Johan Clarey fait partie de ces skieurs qui utilisent des chaussons très fins dans leurs chaussures de ski. Le descendeur de la Clusaz n’est pas un cas isolé, juste un champion qui accepte de se faire mal pour aller vite. À l’écouter, on ne peut pas s’empêcher de penser à Bourvil dans la Grande vadrouille. Il nous décrit un grand gaillard qui enfile des chaussures trop petites pour dévaller des pentes que le commun des mortels n’oserait pas descendre à pied.
Johan Clarey : "Il faut souffrir pour être vite"
Une "boîte", dans le jargon du ski, c’est une chute, un gadin, une gamelle et à un moment ou à un autre, en Suisse ou en Autriche, tous les descendeurs ont pris une "boîte". Parfois une "bonne boîte", parfois une "grosse boîte".
Le point commun entre toutes ces chutes ? Les skieurs s’en souviennent. Elles les marquent, dans leur tête et/ou dans leur chaire. Certaines "boîtes" provoquent des fins de carrières, d’autres une rééducation plus ou moins longue, mais toujours douloureuse.

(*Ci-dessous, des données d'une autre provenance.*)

/-- CITE (row 2b, all `n ≥ 2`, the subalgebra generated by `H²`), kernel wiring: Floccari–Varesco 2024
Thm. 1.1 BY NAME — a rational `(j, j)`-class lying in `A₂^{2j}(X) ⊗ ℂ` (`Hyperkaehler.degreeTwoGenerated X j`)
is algebraic. [cite: FloccariVaresco2024, Thm. 1.1 (§1)] -/
theorem hc_kummerType_degreeTwoGenerated
    (h : Hyperkaehler.FloccariVaresco2024_degreeTwoGenerated_hodgeClasses_algebraic) (n : ℕ) (hn : 2 ≤ n)
    {X : SchemeOver ℂ} (hX : IsSmoothProjective (2 * n) X) (hK : IsOfGeneralizedKummerType n X) (j : ℕ)
    (c : complexBetti X (2 * j)) (hc : IsRationalClass c) (hjj : IsOfHodgeType (2 * n) X (2 * j) j j c)
    (hA : c ∈ Hyperkaehler.degreeTwoGenerated X j) : c ∈ algebraicClasses X j :=
  h n hn hX hK j c hc hjj hA

/-! ### Road (R1) kernel-typed: `B` for all smooth projective complex varieties ⟹ rows 2a, 2b and `HC_AV` -/

/-- Road (R1) for rows 2a and 2b: Grothendieck's `B` (algebraicity of `*_L`, the tree's
`StandardConjectureBStar`) for ALL smooth projective complex varieties ⟹ the Hodge conjecture for every
projective variety of `K3^[n]`- or `Kumⁿ`-type, GIVEN the named facts "Hodge ⟹ motivated" on such
varieties (Soldatenkov 2022 Cor. 1.2 + André 1996 §6.3) and the multiplicativity of algebraic classes
(Voisin II Prop. 9.20) — through André 1996 §0.3 (under `B`, motivated = algebraic), PROVED in
`Literature` as `Hyperkaehler.Soldatenkov2022_….hodgeClasses_algebraic_of_lefschetzStandardB`.  `HC_AV` is
not an input. [cite: Andre1996Motifs, §0.3 (p. 7) and §2.1 (p. 14)] [cite: Soldatenkov2022, Cor. 1.2 and §2.2] -/
theorem hc_K3HilbertType_or_kummerType_of_B
    (hS : Hyperkaehler.Soldatenkov2022_hodgeClasses_motivated_K3HilbertType_or_kummerType)
    (hcup : Voisin2003_cupProduct_algebraicClasses)
    (hB : ∀ (d : ℕ) (Z : SchemeOver ℂ) (η : complexBetti Z 2), IsSmoothProjective d Z → StandardConjectureBStar d Z η)
    {n : ℕ} {X : SchemeOver ℂ} (hX : IsSmoothProjective (2 * n) X)
    (hK : IsOfK3HilbertType n X ∨ IsOfGeneralizedKummerType n X) : HodgeConjectureFor (2 * n) X :=
  Hyperkaehler.Soldatenkov2022_hodgeClasses_motivated_K3HilbertType_or_kummerType.hodgeClasses_algebraic_of_lefschetzStandardB
    hS hcup hB hX hK

/-- **v1's junction shape `HC_K3HilbertType_of_B` DISCHARGED modulo named published facts** (and without
using its displayed `HC_AV` hypothesis). [cite: Soldatenkov2022, Cor. 1.2 and §2.2]
[cite: Andre1996Motifs, §0.3 (p. 7)] -/
theorem hc_K3HilbertType_of_B_of_facts
    (hS : Hyperkaehler.Soldatenkov2022_hodgeClasses_motivated_K3HilbertType_or_kummerType)
    (hcup : Voisin2003_cupProduct_algebraicClasses) : HC_K3HilbertType_of_B :=
  fun hB _ _ _ _ hX hK ↦ hc_K3HilbertType_or_kummerType_of_B hS hcup hB hX (Or.inl hK)

/-- Road (R1) for row 2b: `B` for all ⟹ `HC_KummerType`, modulo the same two named facts.
[cite: Soldatenkov2022, Cor. 1.2 and §2.2] [cite: Andre1996Motifs, §0.3 (p. 7)] -/
theorem hc_kummerType_of_B
    (hS : Hyperkaehler.Soldatenkov2022_hodgeClasses_motivated_K3HilbertType_or_kummerType)
    (hcup : Voisin2003_cupProduct_algebraicClasses)
    (hB : ∀ (d : ℕ) (Z : SchemeOver ℂ) (η : complexBetti Z 2), IsSmoothProjective d Z → StandardConjectureBStar d Z η) :
    HC_KummerType :=
  fun _ _ _ hX hK ↦ hc_K3HilbertType_or_kummerType_of_B hS hcup hB hX (Or.inr hK)

/-- **v1's junction shape `HC_AV_of_B` DISCHARGED modulo named published facts**: `B` for all smooth
projective complex varieties ⟹ `HC_AV`, GIVEN André 1996 Thm. 0.6.2 BY NAME (Hodge classes on abelian
varieties are motivated, `Andre1996_hodgeClasses_abelianVariety_motivated`) and Voisin II Prop. 9.20
(`Voisin2003_cupProduct_algebraicClasses`); abelian varieties are smooth projective by the tree's PROVED
`Motives.AbelianVariety.isSmoothProjective_holds`, Hodge models exist by `nonempty_hodgeModel_holds`, and
under `B` motivated classes are algebraic (André §0.3, the tree's
`Andre1996_motivatedClasses_le_algebraicClasses_of_standardConjectureB_holds_of`).  This is André 1996 §6.3
Remarque 2 (p. 33) in kernel form. [cite: Andre1996Motifs, Thm. 0.6.2 (p. 9), §0.3 (p. 7) and §6.3 Remarque 2 (p. 33)] -/
theorem hc_av_of_B_of_facts (hA : Andre1996_hodgeClasses_abelianVariety_motivated)
    (hcup : Voisin2003_cupProduct_algebraicClasses) : HC_AV_of_B := fun hB A ↦
  have hsp : IsSmoothProjective A.dim A.X := Motives.AbelianVariety.isSmoothProjective_holds
  ⟨nonempty_hodgeModel_holds hsp, fun p c hc hpp ↦
    Andre1996_motivatedClasses_le_algebraicClasses_of_standardConjectureB_holds_of hcup hB hsp p
      (hA A hsp p c hc hpp)⟩

/-! ### Side-rung SR-1, CITE owed in v1: `B` for `K3^[n]`-type (Charles–Markman 2013) -/

/-- CITE (SR-1), kernel wiring: Charles–Markman 2013 Thm. 1.1 BY NAME — `B(X)` for every smooth
projective `X` of `K3^[n]`-type (e.g. `F(Y)` of a cubic fourfold `Y`, row 3). [cite: CharlesMarkman2013, Thm. 1.1 (§1)] -/
theorem b_K3HilbertType (h : Hyperkaehler.CharlesMarkman2013_lefschetzStandard_K3HilbertType) (n : ℕ)
    {X : SchemeOver ℂ} (hX : IsSmoothProjective (2 * n) X) (hK : IsOfK3HilbertType n X)
    (η : complexBetti X 2) : StandardConjectureBStar (2 * n) X η :=
  h n hX hK η

/-! ### Absolute Hodge (the Deligne 1982 input of the coordinator's list), rows 2a/2b -/

/-- CITE, kernel wiring: Soldatenkov 2022 Cor. 1.3 BY NAME (derived in `Literature` from Cor. 1.2 and
André 1996 Prop. 2.5.1 exactly as printed) — every Hodge class on a projective `K3^[n]`- or `Kumⁿ`-type
variety is an absolute Hodge class.  What it gives the ladder: the "kill criterion" of the motivated
road is met (no Hodge class on these varieties can fail to be absolute Hodge); what it does NOT give:
algebraicity. [cite: Soldatenkov2022, Cor. 1.3 (§1.2)] [cite: Andre1996Motifs, Prop. 2.5.1 (p. 18)] -/
theorem hodgeClasses_absoluteHodge_K3HilbertType_or_kummerType
    (hS : Hyperkaehler.Soldatenkov2022_hodgeClasses_motivated_K3HilbertType_or_kummerType)
    (hA : Andre1996_isAbsoluteHodgeClass_of_mem_motivatedClasses) {n : ℕ} {X : SchemeOver ℂ}
    (hX : IsSmoothProjective (2 * n) X) (hK : IsOfK3HilbertType n X ∨ IsOfGeneralizedKummerType n X)
    (p : ℕ) (c : complexBetti X (2 * p)) (hc : IsRationalClass c) (hpp : IsOfHodgeType (2 * n) X (2 * p) p p c) :
    IsAbsoluteHodgeClass (2 * n) X p c :=
  Hyperkaehler.Soldatenkov2022_hodgeClasses_motivated_K3HilbertType_or_kummerType.hodgeClasses_absoluteHodge_of
    hS hA hX hK p c hc hpp


/-! ## Appended (literature seat `hodge-director-lit-stage4`, gen 2, v2.1): road (R1) modulo ONE named fact

The multiplicativity input `Voisin2003_cupProduct_algebraicClasses` of the v2 theorems is a THEOREM of the tree
on the summit side (`Summit.HodgeConjecture.HodgeConjecture.Theorems.Voisin2003_cupProduct_algebraicClasses_holds`,
file `Theorems/EndoscopicMiddleDegreeCupProductAlgebraic`; used the same way by ring 2's
`Theorems/Ring2LitMotivatedClassesOfStandardB`).  Feeding it in: road (R1) for rows 2a/2b holds modulo the
SINGLE named fact `Hyperkaehler.Soldatenkov2022_hodgeClasses_motivated_K3HilbertType_or_kummerType`
(Soldatenkov 2022 Cor. 1.2 with §2.2) and Grothendieck's `B` for all smooth projective complex varieties; and
SR-1's `HC_AV_of_B` holds modulo André 1996 Thm. 0.6.2 alone — the latter is ring 2's
`Ring2.Hypotheses.hc_av_of_B_of_andre1996` (`Theorems/Ring2HypothesesStage4Seam`, p239906), re-derived here
from `hc_av_of_B_of_facts` only so that this file's own statement list is complete; ring 2's theorem is the
reference form.
-/

/-- Road (R1), rows 2a: `B` for all ⟹ `HC_K3HilbertType`, modulo ONE named fact (Soldatenkov 2022 Cor. 1.2
with §2.2; André 1996 §6.3); the cup-product step is the tree's theorem
`HodgeConjecture.Theorems.Voisin2003_cupProduct_algebraicClasses_holds`; `HC_AV` is not an input.
[cite: Soldatenkov2022, Cor. 1.2 and §2.2] [cite: Andre1996Motifs, §0.3 (p. 7) and §2.1 (p. 14)] -/
theorem hc_K3HilbertType_of_B_of_soldatenkov
    (hS : Hyperkaehler.Soldatenkov2022_hodgeClasses_motivated_K3HilbertType_or_kummerType) :
    HC_K3HilbertType_of_B :=
  hc_K3HilbertType_of_B_of_facts hS
    Summit.HodgeConjecture.HodgeConjecture.Theorems.Voisin2003_cupProduct_algebraicClasses_holds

La chute et la blessure font partie intégrante de la vie du skieur de vitesse. Une sorte de passage obligé, pas agréable, mais formateur et pour ainsi dire attendu. Une carrière ne peut pas s’envisager sans une faute de carre, un saut manqué, un atterrissage dans les filets et une évacuation dans la barquette des secouristes avant l’hélico, l’hôpital, voir l’opération.
► ► ► VIDÉO | Les dix chutes sélectionnées par F. Ballanger
Carole Montillet : "Les souvenirs d'une vie"
Pour ses derniers Jeux olympiques, en 2006 à Turin, Carole Montillet chute lors d'un entraînement.
Luc Alphand : "Une petite caste chez les skieurs"
Les descendeurs sont-ils les punks du ski ? La question mérite d’être posée tant ces skieurs forment une caste à part dans le petit monde du blanc. Les "techniciens", comprenez ceux qui s’amusent entre les piquets, les slalomeurs, les géantistes sont des artistes et même si parfois, la pente est rude et si toujours, il faut avoir le cœur bien accroché pour se lâcher dans un slalom de Coupe du monde, les descendeurs ont ce petit quelque chose en plus qui fait vibrer les foules : ils vont vite ! Parole d'un expert, Luc Alphand, triple vainqueur de la mythique Streif de Kitzbühel.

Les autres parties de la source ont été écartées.